*REQUIREMENT:* Find the line containing "have eψ : ψ" in the records below. Copy exactly that line and each one after it, ending at the line containing "(ψ j * Pψ / g)))", and nothing more.

[[ LISTED ENTRIES, beginning ]]

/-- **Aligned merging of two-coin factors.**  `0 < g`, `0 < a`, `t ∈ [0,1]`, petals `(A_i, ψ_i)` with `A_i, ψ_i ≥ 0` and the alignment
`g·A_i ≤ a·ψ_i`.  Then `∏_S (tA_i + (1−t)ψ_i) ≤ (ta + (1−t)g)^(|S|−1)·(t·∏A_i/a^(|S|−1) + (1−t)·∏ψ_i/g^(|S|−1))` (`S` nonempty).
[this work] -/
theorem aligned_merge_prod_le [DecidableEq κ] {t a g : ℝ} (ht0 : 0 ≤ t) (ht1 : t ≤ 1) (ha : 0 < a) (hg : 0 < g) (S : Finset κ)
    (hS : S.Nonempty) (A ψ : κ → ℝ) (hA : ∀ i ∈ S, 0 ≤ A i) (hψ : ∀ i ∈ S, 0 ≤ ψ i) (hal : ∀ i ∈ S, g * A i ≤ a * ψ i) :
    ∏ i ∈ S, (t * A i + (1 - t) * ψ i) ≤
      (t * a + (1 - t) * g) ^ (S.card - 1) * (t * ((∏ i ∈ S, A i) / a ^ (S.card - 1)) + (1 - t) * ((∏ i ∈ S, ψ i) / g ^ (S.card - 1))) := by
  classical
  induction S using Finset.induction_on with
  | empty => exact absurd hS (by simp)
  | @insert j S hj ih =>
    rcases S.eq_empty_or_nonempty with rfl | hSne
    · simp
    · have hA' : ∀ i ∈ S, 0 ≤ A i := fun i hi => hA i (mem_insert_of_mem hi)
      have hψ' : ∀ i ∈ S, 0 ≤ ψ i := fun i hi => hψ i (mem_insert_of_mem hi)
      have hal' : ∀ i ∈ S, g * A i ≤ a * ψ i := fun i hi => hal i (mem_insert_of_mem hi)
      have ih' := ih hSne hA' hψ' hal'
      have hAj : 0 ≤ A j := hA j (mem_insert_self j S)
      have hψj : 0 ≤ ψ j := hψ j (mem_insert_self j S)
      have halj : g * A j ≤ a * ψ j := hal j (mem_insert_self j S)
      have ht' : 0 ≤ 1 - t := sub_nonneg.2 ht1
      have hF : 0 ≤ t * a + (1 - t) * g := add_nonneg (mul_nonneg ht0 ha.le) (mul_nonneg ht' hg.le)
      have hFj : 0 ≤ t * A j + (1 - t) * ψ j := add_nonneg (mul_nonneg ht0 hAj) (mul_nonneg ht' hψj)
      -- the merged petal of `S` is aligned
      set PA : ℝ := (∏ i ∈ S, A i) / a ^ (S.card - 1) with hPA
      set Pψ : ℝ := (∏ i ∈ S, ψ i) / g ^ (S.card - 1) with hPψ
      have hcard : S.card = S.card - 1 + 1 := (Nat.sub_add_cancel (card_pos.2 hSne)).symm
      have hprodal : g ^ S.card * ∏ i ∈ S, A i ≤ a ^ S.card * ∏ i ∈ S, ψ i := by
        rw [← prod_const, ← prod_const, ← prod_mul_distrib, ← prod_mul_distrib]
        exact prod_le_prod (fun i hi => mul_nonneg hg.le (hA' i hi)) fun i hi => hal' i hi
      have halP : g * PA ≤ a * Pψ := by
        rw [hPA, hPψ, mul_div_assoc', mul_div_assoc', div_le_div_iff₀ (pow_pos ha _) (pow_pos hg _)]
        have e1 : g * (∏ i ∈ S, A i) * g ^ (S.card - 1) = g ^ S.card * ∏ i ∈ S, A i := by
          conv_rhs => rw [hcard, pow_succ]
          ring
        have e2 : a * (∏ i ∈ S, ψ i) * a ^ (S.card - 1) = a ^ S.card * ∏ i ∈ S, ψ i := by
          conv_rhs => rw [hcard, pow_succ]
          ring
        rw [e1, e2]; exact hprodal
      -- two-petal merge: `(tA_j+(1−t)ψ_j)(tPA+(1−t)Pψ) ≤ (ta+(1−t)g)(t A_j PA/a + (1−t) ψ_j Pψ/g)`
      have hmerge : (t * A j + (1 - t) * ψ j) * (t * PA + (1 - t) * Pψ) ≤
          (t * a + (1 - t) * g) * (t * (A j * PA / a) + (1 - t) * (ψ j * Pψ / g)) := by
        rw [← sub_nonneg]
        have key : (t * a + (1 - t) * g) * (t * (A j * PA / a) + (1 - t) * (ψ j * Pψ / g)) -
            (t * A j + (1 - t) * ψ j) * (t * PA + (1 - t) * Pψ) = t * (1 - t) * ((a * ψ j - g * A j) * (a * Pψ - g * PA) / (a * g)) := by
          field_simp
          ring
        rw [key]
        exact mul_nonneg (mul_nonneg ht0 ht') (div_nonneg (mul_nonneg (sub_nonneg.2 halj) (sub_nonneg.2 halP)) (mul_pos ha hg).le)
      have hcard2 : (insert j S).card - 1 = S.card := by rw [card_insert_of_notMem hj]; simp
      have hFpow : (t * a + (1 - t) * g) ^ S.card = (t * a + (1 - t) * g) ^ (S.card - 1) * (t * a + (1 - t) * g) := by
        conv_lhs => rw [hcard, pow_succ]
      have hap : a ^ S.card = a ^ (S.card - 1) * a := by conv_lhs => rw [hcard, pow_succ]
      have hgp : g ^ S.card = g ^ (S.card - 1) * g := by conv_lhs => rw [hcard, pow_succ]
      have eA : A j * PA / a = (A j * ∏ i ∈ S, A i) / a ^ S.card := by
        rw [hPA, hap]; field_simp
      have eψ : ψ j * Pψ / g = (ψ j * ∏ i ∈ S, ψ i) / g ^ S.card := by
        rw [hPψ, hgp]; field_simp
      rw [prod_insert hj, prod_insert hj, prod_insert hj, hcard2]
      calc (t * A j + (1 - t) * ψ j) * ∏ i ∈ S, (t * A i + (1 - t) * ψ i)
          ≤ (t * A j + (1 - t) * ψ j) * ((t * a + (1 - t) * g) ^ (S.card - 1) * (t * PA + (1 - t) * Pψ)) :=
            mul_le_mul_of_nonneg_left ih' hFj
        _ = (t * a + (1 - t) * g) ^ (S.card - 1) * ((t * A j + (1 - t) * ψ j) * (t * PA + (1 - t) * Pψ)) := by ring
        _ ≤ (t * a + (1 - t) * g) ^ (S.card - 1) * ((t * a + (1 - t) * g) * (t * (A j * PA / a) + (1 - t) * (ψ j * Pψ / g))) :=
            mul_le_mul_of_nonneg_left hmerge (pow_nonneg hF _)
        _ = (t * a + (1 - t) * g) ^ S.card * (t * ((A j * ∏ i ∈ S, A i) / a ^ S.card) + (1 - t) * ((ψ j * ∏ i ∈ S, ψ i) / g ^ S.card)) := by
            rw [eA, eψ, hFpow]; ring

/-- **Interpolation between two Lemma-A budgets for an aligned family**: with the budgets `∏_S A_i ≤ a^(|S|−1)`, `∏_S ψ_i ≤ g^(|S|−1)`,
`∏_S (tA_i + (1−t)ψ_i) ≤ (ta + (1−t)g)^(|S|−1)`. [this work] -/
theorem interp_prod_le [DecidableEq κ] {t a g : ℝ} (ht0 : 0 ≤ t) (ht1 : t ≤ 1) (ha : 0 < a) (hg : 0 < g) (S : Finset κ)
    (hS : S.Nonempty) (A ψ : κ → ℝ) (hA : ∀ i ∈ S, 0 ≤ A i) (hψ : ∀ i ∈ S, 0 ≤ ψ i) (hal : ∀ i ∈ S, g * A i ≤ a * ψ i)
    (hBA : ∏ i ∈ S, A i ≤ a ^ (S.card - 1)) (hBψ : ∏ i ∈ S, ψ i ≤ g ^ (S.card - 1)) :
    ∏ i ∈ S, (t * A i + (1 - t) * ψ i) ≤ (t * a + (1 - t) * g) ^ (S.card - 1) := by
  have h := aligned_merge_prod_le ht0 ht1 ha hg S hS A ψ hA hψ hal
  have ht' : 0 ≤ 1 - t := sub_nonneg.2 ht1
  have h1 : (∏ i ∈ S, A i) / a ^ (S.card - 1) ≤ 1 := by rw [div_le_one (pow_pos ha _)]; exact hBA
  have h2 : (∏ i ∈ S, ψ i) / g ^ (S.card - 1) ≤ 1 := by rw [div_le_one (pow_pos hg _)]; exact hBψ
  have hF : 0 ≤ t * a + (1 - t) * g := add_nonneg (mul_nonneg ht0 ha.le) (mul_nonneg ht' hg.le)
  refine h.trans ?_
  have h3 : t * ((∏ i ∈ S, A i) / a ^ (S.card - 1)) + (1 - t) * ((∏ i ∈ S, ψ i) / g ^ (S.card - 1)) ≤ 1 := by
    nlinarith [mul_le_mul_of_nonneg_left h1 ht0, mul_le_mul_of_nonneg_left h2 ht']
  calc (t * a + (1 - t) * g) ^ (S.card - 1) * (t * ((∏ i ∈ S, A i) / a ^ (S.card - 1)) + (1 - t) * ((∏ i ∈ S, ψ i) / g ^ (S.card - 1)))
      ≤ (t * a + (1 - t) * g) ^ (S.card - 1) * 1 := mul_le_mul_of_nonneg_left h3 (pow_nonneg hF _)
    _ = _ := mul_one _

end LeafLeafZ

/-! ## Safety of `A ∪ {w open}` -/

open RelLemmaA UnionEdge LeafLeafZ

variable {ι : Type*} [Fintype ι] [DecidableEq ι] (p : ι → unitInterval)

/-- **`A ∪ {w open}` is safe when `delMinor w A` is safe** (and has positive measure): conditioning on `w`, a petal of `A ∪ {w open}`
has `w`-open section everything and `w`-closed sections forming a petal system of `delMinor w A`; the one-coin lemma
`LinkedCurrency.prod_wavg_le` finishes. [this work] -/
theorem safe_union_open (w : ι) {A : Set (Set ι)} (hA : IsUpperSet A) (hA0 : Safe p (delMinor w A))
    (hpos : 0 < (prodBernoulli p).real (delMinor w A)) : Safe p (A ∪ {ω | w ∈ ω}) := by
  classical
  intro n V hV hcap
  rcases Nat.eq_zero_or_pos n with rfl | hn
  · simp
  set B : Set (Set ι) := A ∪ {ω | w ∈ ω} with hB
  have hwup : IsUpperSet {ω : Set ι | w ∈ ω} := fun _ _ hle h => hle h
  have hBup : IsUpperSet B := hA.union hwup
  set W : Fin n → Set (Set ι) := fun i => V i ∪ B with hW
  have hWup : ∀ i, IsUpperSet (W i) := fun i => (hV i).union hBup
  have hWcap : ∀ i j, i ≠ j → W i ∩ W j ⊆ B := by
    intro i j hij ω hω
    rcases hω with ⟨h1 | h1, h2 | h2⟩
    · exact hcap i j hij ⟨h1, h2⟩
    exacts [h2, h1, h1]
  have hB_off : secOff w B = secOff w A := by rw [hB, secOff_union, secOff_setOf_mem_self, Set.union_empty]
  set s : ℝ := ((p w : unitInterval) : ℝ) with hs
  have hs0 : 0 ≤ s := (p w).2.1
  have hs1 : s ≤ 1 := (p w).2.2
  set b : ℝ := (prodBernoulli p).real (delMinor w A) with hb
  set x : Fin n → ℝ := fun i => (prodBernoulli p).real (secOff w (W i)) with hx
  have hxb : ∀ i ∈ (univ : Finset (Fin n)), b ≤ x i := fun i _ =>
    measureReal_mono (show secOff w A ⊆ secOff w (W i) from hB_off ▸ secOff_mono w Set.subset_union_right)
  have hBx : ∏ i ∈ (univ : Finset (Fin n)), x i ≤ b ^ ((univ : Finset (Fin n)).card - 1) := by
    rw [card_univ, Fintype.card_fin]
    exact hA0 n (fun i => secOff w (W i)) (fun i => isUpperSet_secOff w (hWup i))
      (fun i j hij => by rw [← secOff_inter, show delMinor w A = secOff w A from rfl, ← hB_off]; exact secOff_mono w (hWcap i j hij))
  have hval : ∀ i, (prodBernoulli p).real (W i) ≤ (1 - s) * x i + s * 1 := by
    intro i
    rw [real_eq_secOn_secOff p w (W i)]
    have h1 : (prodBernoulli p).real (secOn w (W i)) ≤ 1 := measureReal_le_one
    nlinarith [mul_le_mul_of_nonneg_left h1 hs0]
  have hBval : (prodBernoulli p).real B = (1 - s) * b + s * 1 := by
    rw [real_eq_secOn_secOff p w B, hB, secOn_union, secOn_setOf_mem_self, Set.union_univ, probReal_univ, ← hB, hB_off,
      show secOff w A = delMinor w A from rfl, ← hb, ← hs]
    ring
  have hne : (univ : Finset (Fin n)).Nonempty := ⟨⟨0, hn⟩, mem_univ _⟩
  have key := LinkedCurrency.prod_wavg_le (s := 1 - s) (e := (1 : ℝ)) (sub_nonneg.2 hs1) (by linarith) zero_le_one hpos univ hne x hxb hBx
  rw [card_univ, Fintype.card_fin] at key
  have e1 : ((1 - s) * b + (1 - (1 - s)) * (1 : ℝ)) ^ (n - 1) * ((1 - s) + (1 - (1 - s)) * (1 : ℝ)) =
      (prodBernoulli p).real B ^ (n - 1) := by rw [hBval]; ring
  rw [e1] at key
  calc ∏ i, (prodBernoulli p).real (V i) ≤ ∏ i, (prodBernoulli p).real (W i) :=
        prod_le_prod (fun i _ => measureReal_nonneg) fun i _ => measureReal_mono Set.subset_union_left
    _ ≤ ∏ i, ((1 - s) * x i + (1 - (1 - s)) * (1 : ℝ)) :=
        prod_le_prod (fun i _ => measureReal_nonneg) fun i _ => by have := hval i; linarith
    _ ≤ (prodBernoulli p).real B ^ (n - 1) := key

[[ LISTED ENTRIES, end ]]
[[ LISTED ENTRIES, beginning ]]

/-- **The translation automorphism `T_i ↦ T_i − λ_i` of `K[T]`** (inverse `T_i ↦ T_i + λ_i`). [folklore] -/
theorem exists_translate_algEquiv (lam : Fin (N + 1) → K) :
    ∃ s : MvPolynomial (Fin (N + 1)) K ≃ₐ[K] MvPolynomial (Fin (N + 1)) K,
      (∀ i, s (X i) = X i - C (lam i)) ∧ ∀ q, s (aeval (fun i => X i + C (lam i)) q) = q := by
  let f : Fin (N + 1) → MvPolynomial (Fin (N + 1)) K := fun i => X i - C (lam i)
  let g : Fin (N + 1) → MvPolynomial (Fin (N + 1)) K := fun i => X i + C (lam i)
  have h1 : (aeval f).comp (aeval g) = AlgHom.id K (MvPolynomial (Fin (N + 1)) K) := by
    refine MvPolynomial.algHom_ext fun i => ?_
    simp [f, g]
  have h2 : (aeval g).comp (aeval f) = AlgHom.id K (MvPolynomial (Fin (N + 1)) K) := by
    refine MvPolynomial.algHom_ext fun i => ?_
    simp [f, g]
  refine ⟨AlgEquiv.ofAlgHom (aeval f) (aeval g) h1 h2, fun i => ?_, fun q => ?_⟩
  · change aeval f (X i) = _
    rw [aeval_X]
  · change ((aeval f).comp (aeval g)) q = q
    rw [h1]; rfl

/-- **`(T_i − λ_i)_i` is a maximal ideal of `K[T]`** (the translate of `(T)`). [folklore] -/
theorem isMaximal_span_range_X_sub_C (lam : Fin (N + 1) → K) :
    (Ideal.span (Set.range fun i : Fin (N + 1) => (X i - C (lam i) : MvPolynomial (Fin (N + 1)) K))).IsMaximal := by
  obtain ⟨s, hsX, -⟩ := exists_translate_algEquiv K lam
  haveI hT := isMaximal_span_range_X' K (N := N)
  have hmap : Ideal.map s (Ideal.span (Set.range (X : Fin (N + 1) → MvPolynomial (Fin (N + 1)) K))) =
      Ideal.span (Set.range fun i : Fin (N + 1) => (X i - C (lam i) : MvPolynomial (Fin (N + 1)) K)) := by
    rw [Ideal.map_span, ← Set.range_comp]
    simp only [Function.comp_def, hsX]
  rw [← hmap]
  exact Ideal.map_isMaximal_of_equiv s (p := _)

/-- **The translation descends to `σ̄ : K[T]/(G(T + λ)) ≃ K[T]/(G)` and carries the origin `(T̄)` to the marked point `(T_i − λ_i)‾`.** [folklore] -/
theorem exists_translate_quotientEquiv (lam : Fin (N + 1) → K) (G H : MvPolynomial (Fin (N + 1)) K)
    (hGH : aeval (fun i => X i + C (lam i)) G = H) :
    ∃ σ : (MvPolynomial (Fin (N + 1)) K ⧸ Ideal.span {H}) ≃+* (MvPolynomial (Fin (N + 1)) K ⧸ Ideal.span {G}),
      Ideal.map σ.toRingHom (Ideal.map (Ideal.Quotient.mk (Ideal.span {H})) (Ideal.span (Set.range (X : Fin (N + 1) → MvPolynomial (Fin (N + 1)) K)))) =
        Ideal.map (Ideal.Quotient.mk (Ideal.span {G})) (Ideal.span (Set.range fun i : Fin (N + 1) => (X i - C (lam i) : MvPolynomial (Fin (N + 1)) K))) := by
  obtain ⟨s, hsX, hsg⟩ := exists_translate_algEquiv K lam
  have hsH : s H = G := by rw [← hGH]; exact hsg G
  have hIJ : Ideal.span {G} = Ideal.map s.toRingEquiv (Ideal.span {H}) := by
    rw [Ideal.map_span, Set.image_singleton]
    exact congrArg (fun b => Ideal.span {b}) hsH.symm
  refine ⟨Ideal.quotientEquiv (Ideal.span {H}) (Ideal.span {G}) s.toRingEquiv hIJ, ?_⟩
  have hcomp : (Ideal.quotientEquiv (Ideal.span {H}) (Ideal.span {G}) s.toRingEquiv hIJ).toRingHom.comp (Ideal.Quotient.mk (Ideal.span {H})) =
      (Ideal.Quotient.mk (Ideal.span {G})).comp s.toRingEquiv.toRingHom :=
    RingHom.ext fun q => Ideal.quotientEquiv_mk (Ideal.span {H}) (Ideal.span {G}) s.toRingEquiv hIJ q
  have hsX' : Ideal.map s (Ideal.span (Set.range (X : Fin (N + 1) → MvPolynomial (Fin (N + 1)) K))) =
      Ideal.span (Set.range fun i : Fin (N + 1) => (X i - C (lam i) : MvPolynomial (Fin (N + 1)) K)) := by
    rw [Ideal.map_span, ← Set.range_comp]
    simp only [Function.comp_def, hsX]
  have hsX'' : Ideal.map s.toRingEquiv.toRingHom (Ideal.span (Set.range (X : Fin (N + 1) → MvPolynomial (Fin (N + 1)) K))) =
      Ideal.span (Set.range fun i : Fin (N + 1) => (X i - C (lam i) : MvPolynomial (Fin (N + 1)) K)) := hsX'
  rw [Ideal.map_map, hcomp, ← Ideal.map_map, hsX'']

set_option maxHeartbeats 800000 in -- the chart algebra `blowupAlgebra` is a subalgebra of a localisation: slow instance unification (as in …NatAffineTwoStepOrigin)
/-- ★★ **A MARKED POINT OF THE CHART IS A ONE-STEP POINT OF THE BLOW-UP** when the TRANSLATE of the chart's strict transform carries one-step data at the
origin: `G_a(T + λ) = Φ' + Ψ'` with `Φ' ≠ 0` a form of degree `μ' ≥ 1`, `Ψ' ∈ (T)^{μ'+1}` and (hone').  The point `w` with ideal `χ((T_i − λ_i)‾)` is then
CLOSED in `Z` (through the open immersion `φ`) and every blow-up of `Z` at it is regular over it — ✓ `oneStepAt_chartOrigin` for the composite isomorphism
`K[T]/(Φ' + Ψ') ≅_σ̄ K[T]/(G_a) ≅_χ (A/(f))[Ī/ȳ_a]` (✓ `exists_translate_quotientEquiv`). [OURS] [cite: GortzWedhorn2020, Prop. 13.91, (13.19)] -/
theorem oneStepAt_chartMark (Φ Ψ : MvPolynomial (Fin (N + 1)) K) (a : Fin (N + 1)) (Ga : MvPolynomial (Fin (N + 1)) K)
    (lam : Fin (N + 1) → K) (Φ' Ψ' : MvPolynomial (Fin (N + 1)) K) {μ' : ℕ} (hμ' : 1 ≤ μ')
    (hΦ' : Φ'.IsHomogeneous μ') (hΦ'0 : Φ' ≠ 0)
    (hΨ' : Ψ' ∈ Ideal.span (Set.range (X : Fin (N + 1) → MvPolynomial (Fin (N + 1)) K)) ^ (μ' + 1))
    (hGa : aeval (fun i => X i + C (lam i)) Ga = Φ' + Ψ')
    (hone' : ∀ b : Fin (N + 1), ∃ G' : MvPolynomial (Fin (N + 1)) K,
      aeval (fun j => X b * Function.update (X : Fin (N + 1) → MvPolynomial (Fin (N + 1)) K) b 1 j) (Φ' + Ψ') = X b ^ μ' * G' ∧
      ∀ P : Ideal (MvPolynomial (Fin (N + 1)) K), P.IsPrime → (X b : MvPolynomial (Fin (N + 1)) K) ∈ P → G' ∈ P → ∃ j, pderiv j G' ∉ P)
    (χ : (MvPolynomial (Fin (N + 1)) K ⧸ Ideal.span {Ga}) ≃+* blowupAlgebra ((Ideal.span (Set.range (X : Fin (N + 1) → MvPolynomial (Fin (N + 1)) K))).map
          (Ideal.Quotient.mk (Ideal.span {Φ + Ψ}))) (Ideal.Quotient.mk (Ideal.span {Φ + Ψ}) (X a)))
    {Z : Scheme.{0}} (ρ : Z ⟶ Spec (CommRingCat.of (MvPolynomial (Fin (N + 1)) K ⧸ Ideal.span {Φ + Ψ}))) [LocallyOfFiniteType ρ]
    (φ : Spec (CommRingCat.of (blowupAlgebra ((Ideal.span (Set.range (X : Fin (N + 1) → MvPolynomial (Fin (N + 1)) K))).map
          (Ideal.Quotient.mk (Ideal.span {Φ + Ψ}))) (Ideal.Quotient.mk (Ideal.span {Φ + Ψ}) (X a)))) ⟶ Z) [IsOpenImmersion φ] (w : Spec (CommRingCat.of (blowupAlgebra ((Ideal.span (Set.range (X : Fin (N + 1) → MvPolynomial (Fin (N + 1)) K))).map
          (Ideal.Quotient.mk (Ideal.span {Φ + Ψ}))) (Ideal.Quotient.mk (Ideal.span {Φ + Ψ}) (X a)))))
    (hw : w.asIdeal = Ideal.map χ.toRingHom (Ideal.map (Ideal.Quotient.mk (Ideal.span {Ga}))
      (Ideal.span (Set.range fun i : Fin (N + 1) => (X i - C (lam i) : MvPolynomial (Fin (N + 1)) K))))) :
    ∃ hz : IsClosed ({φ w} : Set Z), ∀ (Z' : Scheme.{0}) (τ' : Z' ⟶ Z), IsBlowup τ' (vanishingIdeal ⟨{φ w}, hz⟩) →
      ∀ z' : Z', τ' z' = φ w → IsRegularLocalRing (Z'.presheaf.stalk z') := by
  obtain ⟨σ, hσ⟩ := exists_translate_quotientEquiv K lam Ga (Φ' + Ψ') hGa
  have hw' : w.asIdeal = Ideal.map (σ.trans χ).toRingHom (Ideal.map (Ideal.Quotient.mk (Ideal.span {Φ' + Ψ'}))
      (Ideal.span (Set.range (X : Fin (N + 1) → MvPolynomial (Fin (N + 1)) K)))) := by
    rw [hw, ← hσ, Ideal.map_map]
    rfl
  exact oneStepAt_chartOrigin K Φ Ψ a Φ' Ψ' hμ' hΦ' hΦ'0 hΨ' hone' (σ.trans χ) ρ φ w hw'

[[ LISTED ENTRIES, end ]]

*ANSWER AREA:*
      have eψ : ψ j * Pψ / g = (ψ j * ∏ i ∈ S, ψ i) / g ^ S.card := by
        rw [hPψ, hgp]; field_simp
      rw [prod_insert hj, prod_insert hj, prod_insert hj, hcard2]
      calc (t * A j + (1 - t) * ψ j) * ∏ i ∈ S, (t * A i + (1 - t) * ψ i)
          ≤ (t * A j + (1 - t) * ψ j) * ((t * a + (1 - t) * g) ^ (S.card - 1) * (t * PA + (1 - t) * Pψ)) :=
            mul_le_mul_of_nonneg_left ih' hFj
        _ = (t * a + (1 - t) * g) ^ (S.card - 1) * ((t * A j + (1 - t) * ψ j) * (t * PA + (1 - t) * Pψ)) := by ring
        _ ≤ (t * a + (1 - t) * g) ^ (S.card - 1) * ((t * a + (1 - t) * g) * (t * (A j * PA / a) + (1 - t) * (ψ j * Pψ / g))) :=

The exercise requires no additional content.